For people like Pablo, who have worked in many sectors, finding a job is a matter of returning to normal life. With difficulty he’s managed to keep on taking coffee at his usual bar.

“It is something that directly affects your income, because if you are actively looking for work your income, whether it’s from unemployment benefit, or some other source you might have, you have to cut your everyday spending. You have to cover your basic expenses: from rent, electricity, water, eating, dressing. And then there are other things that you like to do but you have to let go: from going to the gym, a weekend with my friends, or having a coffee at certain times. Because even being out looking for a job means you have to spend.”

Youth pessimism

This bleak perspective is a fear shared by people like Nacho Serrano, a senior law degree student.Unemployment among the under-24s is over 50 percent. For him to be recognised as a lawyer he has to study for a Masters degree. That would cost 2500 euros and still doesn’t guarantee a job.
He’s considering doing his Masters abroad. All around him young people are fearful of the future, others prefer to live in the present and not think about it.

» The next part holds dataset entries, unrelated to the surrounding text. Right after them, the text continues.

import Summits.QuantumFields.BalabanUV.Beta.FP.CompositeMinimiserJunction
import Summits.QuantumFields.BalabanUV.Beta.FP.PeriodisationBound
import Literature.MathematicalPhysics.QuantumFieldTheory.Balaban1983to89.B5Hk163Form166
import Summits.QuantumFields.BalabanUV.Beta.FP.PeriodicTransportSum

/-!
# `BalabanUV.Beta.FP.CompositeMinimiserDecay` — road «FP» for binder row D1, row **IR-5′** (b)∕(c) «THE fm LEG ON `ℤ^{d+1}`, UNCONDITIONAL»: an2's minimiser kernel `wH^{(N)}`
# (the fm block of the packed resolvent `KInv N` — the response of the fine field at `x` to a unit unnormalised block∘contour sum prescribed at the coarse bond `(q, l)`)
# DECAYS EXPONENTIALLY ON THE COARSE SCALE, POINTWISE, WITH d-ONLY CONSTANTS, FOR EVERY `N ≥ 1`:
# `|wH κ l (N•x′ + a − N•q)| ≤ N^{−(d+2)} · MG163(d+1)·periodConst(κ₁₆₃(d+1), d) · e^{−(κ₁₆₃(d+1)∕(d+1))·‖x′ − q‖∞}` (`x′, q ∈ ℤ^{d+1}` block indices, `a` a digit vector) — the torus
# certificate `B5Hk163Torus.norm_HkOp_le` (pv15∕b05) carried to `ℤ^{d+1}` through this lineage's junction `CompositeMinimiserJunction.tsum_wH_pshift_eq_Hk` (g15), b05's
# `B5Hk163Form166.HkOp_eq_Hk` ((1.63) = (1.103)) and the de-periodisation lemma `PeriodisationBound.abs_le_of_periodisations` (this gen); NO `Prop12Printed` hypothesis

HONEST DEPENDENCY (page 1, mandatory): continuum YM on T⁴ ⇐ BetaPertH ∧ nine spine estimates (0/9 proved); BetaPertH ⇐ (D1) ∧ (D4) ∧
CAP+tail; G-an2-4 gates asym, D1 and NE2/3/4.  HONEST FRAMING (cell contract, verbatim): «discharging `BetaPertH` makes Bałaban's UV
stability UNCONDITIONAL — a real constructive-QFT result; it is NOT the continuum limit and NOT the Clay problem.»  THIS MODULE proves ONE estimate about a ROAD object
(an2's typed `U = 1` step system on `ℤ^{d+1}`, every `d`, every `N ≥ 1`) by composing TREE theorems BY NAME; it defines nothing, cites nothing as a hypothesis (`B5.Prop12Printed`
is NOT touched), mints no `Prop` fact, 0 sorry.  WHAT IT IS: the (I)-type letter of `IR5P-STATEMENT.md` §3 («`|𝓘(b,u)| ≤ C e^{−δ₀|y(b)−u|}`») for the literal's fm leg at
EVERY FINITE LEVEL, de-periodised, with the unit `N^{−(d+2)} = η^{d+1}` of ONE contour bond displayed (`IR5P-UNITS.md` §2 row fm); constants `MG163`, `κ₁₆₃`, `periodConst` are
the b05∕pv15 lineage's (dimension-only, crude — never Bałaban's `O(1)`, `δ₀`).  OVERLAP, DISCLOSED: at `d = 3` and `N = Lc^(j+1)` the same SHAPE
`|wH κ l z| ≤ C·(N⁵)⁻¹·e^{−κ₀‖quo N z‖∞}` is ALREADY a tree theorem by a DIFFERENT route — gan24∕leaf-18's `GAN24/FineReadoutDecay.exists_wH_decay` (fibre-strip holomorphy on
`ℤ⁴`, existential `κ₀, C`), read by `FP/PerfectColumnSharp.wStepM_sharp`; the present module is the SECOND ENGINE for that letter (torus Fourier side: b05∕pv15 `H_k` + this
lineage's junction + de-periodisation), concordant in shape, and extends it to every `d` and every `N ≥ 1` with named constants; it is the `ℤ^{d+1}` form of row IR-5′'s fm
DICTIONARY (`IR5P-UNITS.md` §2 row fm: torus form `CompositeMinimiserJunction`, de-periodised here).  WHAT IT IS NOT: not the `Q_j`-blocked∕`unitK`-rescaled (j, m) reading (a finite average of this
bound — the consumer's one line), not the gradient letter `∇_b𝓘`, not the ff block (`Gam`, whose torus avatar `½N²𝒞` has no sharp decay certificate in the tree yet), not the
j → ∞ passage; NOT hbook, NOT D1; 0∕4 row-D1 binders; NOT BetaPertH, NOT continuum, NOT Clay.

ABSOLUTE RULE (cell charter, verbatim): «No internally-minted statement may enter as a cited fact. Every hypothesis is either kernel-proved in this
package or a verbatim quotation of a PUBLISHED theorem with page reference. The manuscript(s) under audit are NOT citable for their own disputed
steps — they are the thing under adjudication; programme-internal (2001/route/tribunal) claims are never citable.»

CONTENT (every `d`, `N ≥ 1`, torus `M`; [folklore] unless marked):
* §1 **`tsum_wH_pshift_coarse_shift`** (shifting the coarse base point by a period reindexes the periodisation), `periodic_tsum_wH` (the periodised fm column
  is `M`-periodic in the coarse base point), `periodic_toTor_block` (the torus class of `N•y + a` is `M`-periodic in `y`).
* §2 **`tsum_wH_pshift_eq_HkOp`** — the junction at INTEGER coarse points: `Σ_t wH κ l (x − N•q + (NM)•t) = N^{−(d+2)}·HkOp N M (x mod NM, κ) (q mod M, l)` (g15's
  `tsum_wH_pshift_eq_Hk` + `apply_liftT_toTor` + `HkOp_eq_Hk`).
* §3 **`abs_tsum_wH_pshift_le`** — [our object] the TORUS bound: `|Σ_t wH κ l (N•x′ + a − N•q + (NM)•t)| ≤ N^{−(d+2)}·MG163·periodConst·e^{−(κ₁₆₃∕(d+1))·|x′ − q|_{T_M,∞}}`.
* §4 `summable_wH`, `torusSupNorm_cube_eq_supNorm` and **`abs_wH_block_le`** — [our object] THE DE-PERIODISED LETTER displayed in the title (cubic tori `M = (k+1, …, k+1)`, `k → ∞`);
  **`abs_wH_le`** — the same at an arbitrary fine point `z` (`x′ := ⌊z∕N⌋ = quotOf N z`, `PeriodicTransportSum.resSite_add_zsmul_quotOf`).
Provenance: D1 formalisation swarm LEAF PROVER 05, unit `b2b-balaban-beta-d1-formalise-leaf-05` gen 16, 2026-08-21, road FP row IR-5′ (b) (owner words journal 2026-08-21T06:06:17Z (2));
«not in print; our proof»; no existing file touched.
-/

noncomputable section

namespace Summit.QuantumFields.BalabanUV.Beta.FP.CompositeMinimiserDecay

open Finset Filter Topology
open scoped BigOperators
open Literature.MathematicalPhysics.QuantumFieldTheory.Balaban1983to89
open Literature.MathematicalPhysics.QuantumFieldTheory.Balaban1983to89.Beta
open AffineAveraging (Site toSite unitVec)
open B12Sec2to5 (l1 Decay510 summable_exp_neg_l1)
open B4ContourShift (supNorm)
open B4TorusKernel (periodConst)
open B4TorusKernel.MultiPeriod (torusSupNorm torusSupNorm_of_centred)
open B5Prop11Plancherel (Tor fine)
open B5Block118 (bpt)
open B5Hk163Strip (kappa163 kappa163_pos)
open B5Hk163Decay (MG163)
open B5Hk163Torus (HkOp norm_HkOp_le)
open B5Hk163Form166 (HkOp_eq_Hk)
open B6LowerBound2153Torus (toT)
open KernelSpecInstance (wH decay_wH)
open FluctuationProjection (Hk)
open Summit.QuantumFields.BalabanUV.Beta.GAN24.TorusAvatar (toTor liftT Periodic toTor_liftT toTor_add toTor_bpt)
open Summit.QuantumFields.BalabanUV.Beta.GAN24.TorusPeriodise (pshift pshift_add pshift_fine pshift_unitVec toTor_pshift)
open Summit.QuantumFields.BalabanUV.Beta.FP.CompositeMinimiserJunction (tsum_wH_pshift_eq_Hk)
open Summit.QuantumFields.BalabanUV.Beta.FP.PeriodisationBound (abs_le_of_periodisations)
open DressedMomentNormalisation (resSite resOf)
open Summit.QuantumFields.BalabanUV.Beta.FP.PeriodicTransportSum (quotOf resSite_add_zsmul_quotOf)

variable {d : ℕ} (N : ℕ) [NeZero N] (M : Fin (d + 1) → ℕ) [∀ ν, NeZero (M ν)]

/-! ## §1 Coarse-base-point periodicity of the periodised column and of the torus class of a block point -/

omit [∀ ν, NeZero (M ν)] in
/-- **SHIFTING THE COARSE BASE POINT BY A PERIOD REINDEXES THE PERIODISATION** [folklore]:
`Σ_t wH κ l (x − N•(q + pshift M s) + pshift (NM) t) = Σ_t wH κ l (x − N•q + pshift (NM) t)` (reindex `t ↦ t + s`; no summability needed). -/
theorem tsum_wH_pshift_coarse_shift (κ l : Fin (d + 1)) (x q s : Site (d + 1)) :
    ∑' t : Site (d + 1), wH (N := N) κ l (x - (N : ℤ) • (q + pshift M s) + pshift (fine N M) t)
      = ∑' t : Site (d + 1), wH (N := N) κ l (x - (N : ℤ) • q + pshift (fine N M) t) := by
  rw [← (Equiv.addRight s).tsum_eq]
  refine tsum_congr fun t => ?_
  show wH (N := N) κ l (x - (N : ℤ) • (q + pshift M s) + pshift (fine N M) (t + s)) = wH (N := N) κ l (x - (N : ℤ) • q + pshift (fine N M) t)
  congr 1
  rw [pshift_add, pshift_fine N M s, smul_add]
  abel

omit [∀ ν, NeZero (M ν)] in
/-- [folklore] the periodised fm column is `M`-PERIODIC IN THE COARSE BASE POINT `q`. -/
theorem periodic_tsum_wH (κ l : Fin (d + 1)) (x : Site (d + 1)) :
    Periodic M (fun q => ∑' t : Site (d + 1), wH (N := N) κ l (x - (N : ℤ) • q + pshift (fine N M) t)) := by
  intro q ν
  show ∑' t : Site (d + 1), wH (N := N) κ l (x - (N : ℤ) • (q + ((M ν : ℕ) : ℤ) • unitVec ν) + pshift (fine N M) t)
      = ∑' t : Site (d + 1), wH (N := N) κ l (x - (N : ℤ) • q + pshift (fine N M) t)
  rw [← pshift_unitVec M ν]
  exact tsum_wH_pshift_coarse_shift N M κ l x q (unitVec ν)

omit [NeZero N] [∀ ν, NeZero (M ν)] in
/-- [folklore] the fine-torus class of the block point `N•y + a` is `M`-periodic in the block index `y`. -/
theorem periodic_toTor_block (a : Site (d + 1)) : Periodic M (fun y => toTor (fine N M) ((N : ℤ) • y + a)) := by
  intro y ν
  show toTor (fine N M) ((N : ℤ) • (y + ((M ν : ℕ) : ℤ) • unitVec ν) + a) = toTor (fine N M) ((N : ℤ) • y + a)
  rw [← pshift_unitVec M ν, smul_add, ← pshift_fine N M, show (N : ℤ) • y + pshift (fine N M) (unitVec ν) + a
      = ((N : ℤ) • y + a) + pshift (fine N M) (unitVec ν) by abel, toTor_add, toTor_pshift, add_zero]

/-! ## §2 The junction at integer coarse points, in (1.63) form -/

/-- **THE fm JUNCTION AT INTEGER COARSE POINTS** [folklore]: for every fine point `x ∈ ℤ^{d+1}` and coarse point `q ∈ ℤ^{d+1}`,
`Σ_t wH κ l (x − N•q + (NM)•t) = N^{−(d+2)} · HkOp N M (x mod NM, κ) (q mod M, l)` — g15's `tsum_wH_pshift_eq_Hk` (stated at the canonical lift of a torus point) moved to
an arbitrary integer representative by §1's periodicity (`Periodic.apply_liftT_toTor`), and b05's `HkOp_eq_Hk` ((1.63) = (1.103), `a := 1`). -/
theorem tsum_wH_pshift_eq_HkOp (hN : 1 ≤ N) (κ l : Fin (d + 1)) (x q : Site (d + 1)) :
    (((∑' t : Site (d + 1), wH (N := N) κ l (x - (N : ℤ) • q + pshift (fine N M) t)) : ℝ) : ℂ)
      = ((N : ℂ) ^ (d + 2))⁻¹ * HkOp N M (toTor (fine N M) x, κ) (toTor M q, l) := by
  have hper := (periodic_tsum_wH N M κ l x).apply_liftT_toTor q
  have h := tsum_wH_pshift_eq_Hk N hN M 1 one_pos κ l (toTor M q) x
  rw [hper] at h
  rw [h, HkOp_eq_Hk N hN M 1 one_pos]

/-! ## §3 The torus bound -/

/-- **THE TORUS BOUND ON THE PERIODISED fm COLUMN** [our object]: for block index `x′`, digit vector `j`, coarse point `q` (all integer) and EVERY torus `M`,
`|Σ_t wH κ l (N•x′ + a_j − N•q + (NM)•t)| ≤ N^{−(d+2)} · MG163(d+1)·periodConst(κ₁₆₃(d+1), d) · e^{−(κ₁₆₃(d+1)∕(d+1))·|x′ − q|_{T_M,∞}}` — §2 + `B5Hk163Torus.norm_HkOp_le`
(`toTor_bpt` identifies the fine class of `N•x′ + a_j` with the block point `bpt N M (x′ mod M) j`). -/
theorem abs_tsum_wH_pshift_le (hN : 1 ≤ N) (κ l : Fin (d + 1)) (x' q : Site (d + 1)) (j : Fin (d + 1) → Fin N) :
    |∑' t : Site (d + 1), wH (N := N) κ l ((N : ℤ) • x' + toSite (fun i => (j i : ℕ)) - (N : ℤ) • q + pshift (fine N M) t)|
      ≤ ((N : ℝ) ^ (d + 2))⁻¹ * (MG163 (d + 1) * periodConst (kappa163 (d + 1)) d *
          Real.exp (-(kappa163 (d + 1) / (d + 1) * torusSupNorm M (x' - q)))) := by
  have hblock : toTor (fine N M) ((N : ℤ) • x' + toSite (fun i => (j i : ℕ))) = bpt N M (toTor M x') j := by
    rw [← toTor_bpt N M (toTor M x') j]
    exact ((periodic_toTor_block N M (toSite (fun i => (j i : ℕ)))).apply_liftT_toTor x').symm
  have h := tsum_wH_pshift_eq_HkOp N M hN κ l ((N : ℤ) • x' + toSite (fun i => (j i : ℕ))) q
  rw [hblock] at h
  have hnorm : |∑' t : Site (d + 1), wH (N := N) κ l ((N : ℤ) • x' + toSite (fun i => (j i : ℕ)) - (N : ℤ) • q + pshift (fine N M) t)|
      = ((N : ℝ) ^ (d + 2))⁻¹ * ‖HkOp N M (bpt N M (toTor M x') j, κ) (toTor M q, l)‖ := by
    rw [← Real.norm_eq_abs, ← Complex.norm_real, h, norm_mul, norm_inv, norm_pow, Complex.norm_natCast]
  rw [hnorm]
  refine mul_le_mul_of_nonneg_left ?_ (by positivity)
  exact norm_HkOp_le N M κ l j x' q

/-! ## §4 De-periodisation: the letter on `ℤ^{d+1}` -/

/-- [folklore] an2's minimiser kernel is absolutely summable (`KernelSpecInstance.decay_wH`). -/
theorem summable_wH (κ l : Fin (d + 1)) : Summable (fun z : Site (d + 1) => wH (N := N) κ l z) := by
  obtain ⟨δ, C, hδ, h⟩ := decay_wH (N := N) (d := d)
  refine Summable.of_norm_bounded (g := fun z : Site (d + 1) => C * Real.exp (-δ * l1 z)) ((summable_exp_neg_l1 hδ (d + 1)).mul_left C)
    fun z => ?_
  rw [Real.norm_eq_abs]
  exact h κ l z

omit [NeZero N] [∀ ν, NeZero (M ν)] in
/-- [folklore] on a cubic torus of side `k + 1 ≥ 2‖z‖∞` the torus sup-distance of `z` is its sup norm. -/
theorem torusSupNorm_cube_eq_supNorm (z : Site (d + 1)) {k : ℕ} (hk : ∀ i, 2 * |z i| ≤ ((k + 1 : ℕ) : ℤ)) :
    torusSupNorm (fun _ : Fin (d + 1) => k + 1) z = supNorm z :=
  torusSupNorm_of_centred (N := fun _ : Fin (d + 1) => k + 1) (fun _ => Nat.succ_pos k) hk

/-- **THE fm LEG ON `ℤ^{d+1}`, UNCONDITIONAL** [our object]: for every `d`, every `N ≥ 1`, fine direction `κ`, coarse bond direction `l`, block index `x′ ∈ ℤ^{d+1}`, digit vector `j`
and coarse point `q ∈ ℤ^{d+1}`,
`|wH κ l (N•x′ + a_j − N•q)| ≤ N^{−(d+2)} · (MG163(d+1)·periodConst(κ₁₆₃(d+1), d)) · e^{−(κ₁₆₃(d+1)∕(d+1))·‖x′ − q‖∞}`
— §3 on the cubic tori `M = (k+1, …, k+1)` and `PeriodisationBound.abs_le_of_periodisations` (`k → ∞`; `|x′ − q|_{T_M,∞} = ‖x′ − q‖∞` once `k + 1 ≥ 2‖x′ − q‖∞`). -/
theorem abs_wH_block_le (hN : 1 ≤ N) (κ l : Fin (d + 1)) (x' q : Site (d + 1)) (j : Fin (d + 1) → Fin N) :
    |wH (N := N) κ l ((N : ℤ) • x' + toSite (fun i => (j i : ℕ)) - (N : ℤ) • q)|
      ≤ ((N : ℝ) ^ (d + 2))⁻¹ * (MG163 (d + 1) * periodConst (kappa163 (d + 1)) d) *
          Real.exp (-(kappa163 (d + 1) / (d + 1) * supNorm (x' - q))) := by
  -- the cubic tori and their fine period lattices
  let P : ℕ → Fin (d + 1) → ℕ := fun k => fine N (fun _ : Fin (d + 1) => k + 1)
  have hP1 : ∀ k ν, 1 ≤ P k ν := fun k ν => by
    show 1 ≤ N * (k + 1)
    exact Nat.one_le_iff_ne_zero.mpr (Nat.mul_ne_zero (NeZero.ne N) (Nat.succ_ne_zero k))
  have hP : ∀ R : ℕ, ∀ᶠ k in atTop, ∀ ν, R ≤ P k ν := fun R => by
    refine (eventually_ge_atTop R).mono fun k hk ν => ?_
    show R ≤ N * (k + 1)
    calc R ≤ k + 1 := hk.trans (Nat.le_succ k)
      _ ≤ N * (k + 1) := Nat.le_mul_of_pos_left _ hN
  -- the eventual torus bound, with the torus distance already the lattice distance
  have hB : ∀ᶠ k in atTop, |∑' t : Site (d + 1), wH (N := N) κ l ((N : ℤ) • x' + toSite (fun i => (j i : ℕ)) - (N : ℤ) • q + pshift (P k) t)|
      ≤ ((N : ℝ) ^ (d + 2))⁻¹ * (MG163 (d + 1) * periodConst (kappa163 (d + 1)) d) *
          Real.exp (-(kappa163 (d + 1) / (d + 1) * supNorm (x' - q))) := by
    obtain ⟨R, hR⟩ : ∃ R : ℕ, ∀ i, 2 * |(x' - q) i| ≤ (R : ℤ) :=
      ⟨2 * Finset.univ.sup (fun i => ((x' - q) i).natAbs), fun i => by
        have h1 : ((x' - q) i).natAbs ≤ Finset.univ.sup (fun i => ((x' - q) i).natAbs) :=
          Finset.le_sup (f := fun i => ((x' - q) i).natAbs) (Finset.mem_univ i)
        have h2 : |(x' - q) i| = (((x' - q) i).natAbs : ℤ) := (Int.natCast_natAbs _).symm
        rw [h2]; push_cast; omega⟩
    refine (eventually_ge_atTop R).mono fun k hk => ?_
    have hk' : ∀ i, 2 * |(x' - q) i| ≤ ((k + 1 : ℕ) : ℤ) := fun i => (hR i).trans (by exact_mod_cast hk.trans (Nat.le_succ k))
    have h := abs_tsum_wH_pshift_le N (fun _ : Fin (d + 1) => k + 1) hN κ l x' q j
    rw [torusSupNorm_cube_eq_supNorm (x' - q) hk'] at h
    refine h.trans (le_of_eq ?_)
    ring
  exact abs_le_of_periodisations (summable_wH N κ l) _ hP1 hP hB

/-- **THE fm LEG ON `ℤ^{d+1}` AT AN ARBITRARY FINE POINT** [our object]: for every `z, q ∈ ℤ^{d+1}`,
`|wH κ l (z − N•q)| ≤ N^{−(d+2)} · (MG163(d+1)·periodConst(κ₁₆₃(d+1), d)) · e^{−(κ₁₆₃(d+1)∕(d+1))·‖⌊z∕N⌋ − q‖∞}` — `abs_wH_block_le` at the coordinatewise Euclidean
decomposition `z = N•⌊z∕N⌋ + (z mod N)` (`PeriodicTransportSum.resSite_add_zsmul_quotOf`; `⌊z∕N⌋ = quotOf N z`). -/
theorem abs_wH_le (hN : 1 ≤ N) (κ l : Fin (d + 1)) (z q : Site (d + 1)) :
    |wH (N := N) κ l (z - (N : ℤ) • q)|
      ≤ ((N : ℝ) ^ (d + 2))⁻¹ * (MG163 (d + 1) * periodConst (kappa163 (d + 1)) d) *
          Real.exp (-(kappa163 (d + 1) / (d + 1) * supNorm (quotOf N z - q))) := by
  have h := abs_wH_block_le N hN κ l (quotOf N z) q (resOf hN z)
  have e : (N : ℤ) • quotOf N z + toSite (fun i => ((resOf hN z i : ℕ))) = z :=
    (add_comm _ _).trans (resSite_add_zsmul_quotOf hN z)
  rw [e] at h
  exact h

end Summit.QuantumFields.BalabanUV.Beta.FP.CompositeMinimiserDecay

end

“I think there is a pessimistic vision of the future in general,” says Nacho. “Linked to the fact that individuals don’t have much faith in their own future. They say : ‘I am ok now, I have my home, my parents give me some pocket money, I’m studying for my degree, if I do a little job I’ll have some more money’. They don’t want to ask themselves what lies ahead, and I think that’s why, because if you do, the prospects don’t look good.”

Another student, Javier Royo, has completed his history degree.

“The difference between this and previous generations is that they could almost take their pick,” says Javier. “It wasn’t always easy, but they had more room to move. And the salaries especially are different. When they started to work they were paid a salary that allowed them to be independent, to have a house even, to rent, and now that’s impossible.”

Raul Losantos is studying for his Masters in engineering.

“If I have to work at something for which I haven’t studied, it will be to the detriment of my training.
In my career, for example, they ask for work experience in many jobs. If you have no work experience in your field why not do a job that gives you that ability, you’re missing out on the opportunity to work one day in your chosen field. It’s better to go abroad and work in the field that you studied, continue being educated and build a your resumé and experience, rather than stay here just to earn a living.”

Alexandra Gomez is studying law:

“If I had to choose, unless they offered me work outside Spain on a permanent contract and I knew for for certain I was going to stay, which is very difficult right now, I would prefer to stay here to raise money to continue my education. Because education is very expensive and maybe having more education would lead to a fixed contract outside of Spain.”

But there are claims that even moving abroad is not the paradise some imagine.

“I met a Belgian when on the Erasmus programme who studied engineering,” says Raul Losantos. “He told me that the Spanish engineers were considered… well… ugly words… they were like outcasts because they were willing to work for half the wages or a quarter of a Belgian engineer. So you go abroad with better conditions than here… but not wonderful either”.

The people of the so-called “most educated generation” of Spaniards are on the road to repeating the story of their grandparents, who emigrated massively in the 60s and 70s. In the the first half of 2015 the country reached a record level of emigration – more than 50,000.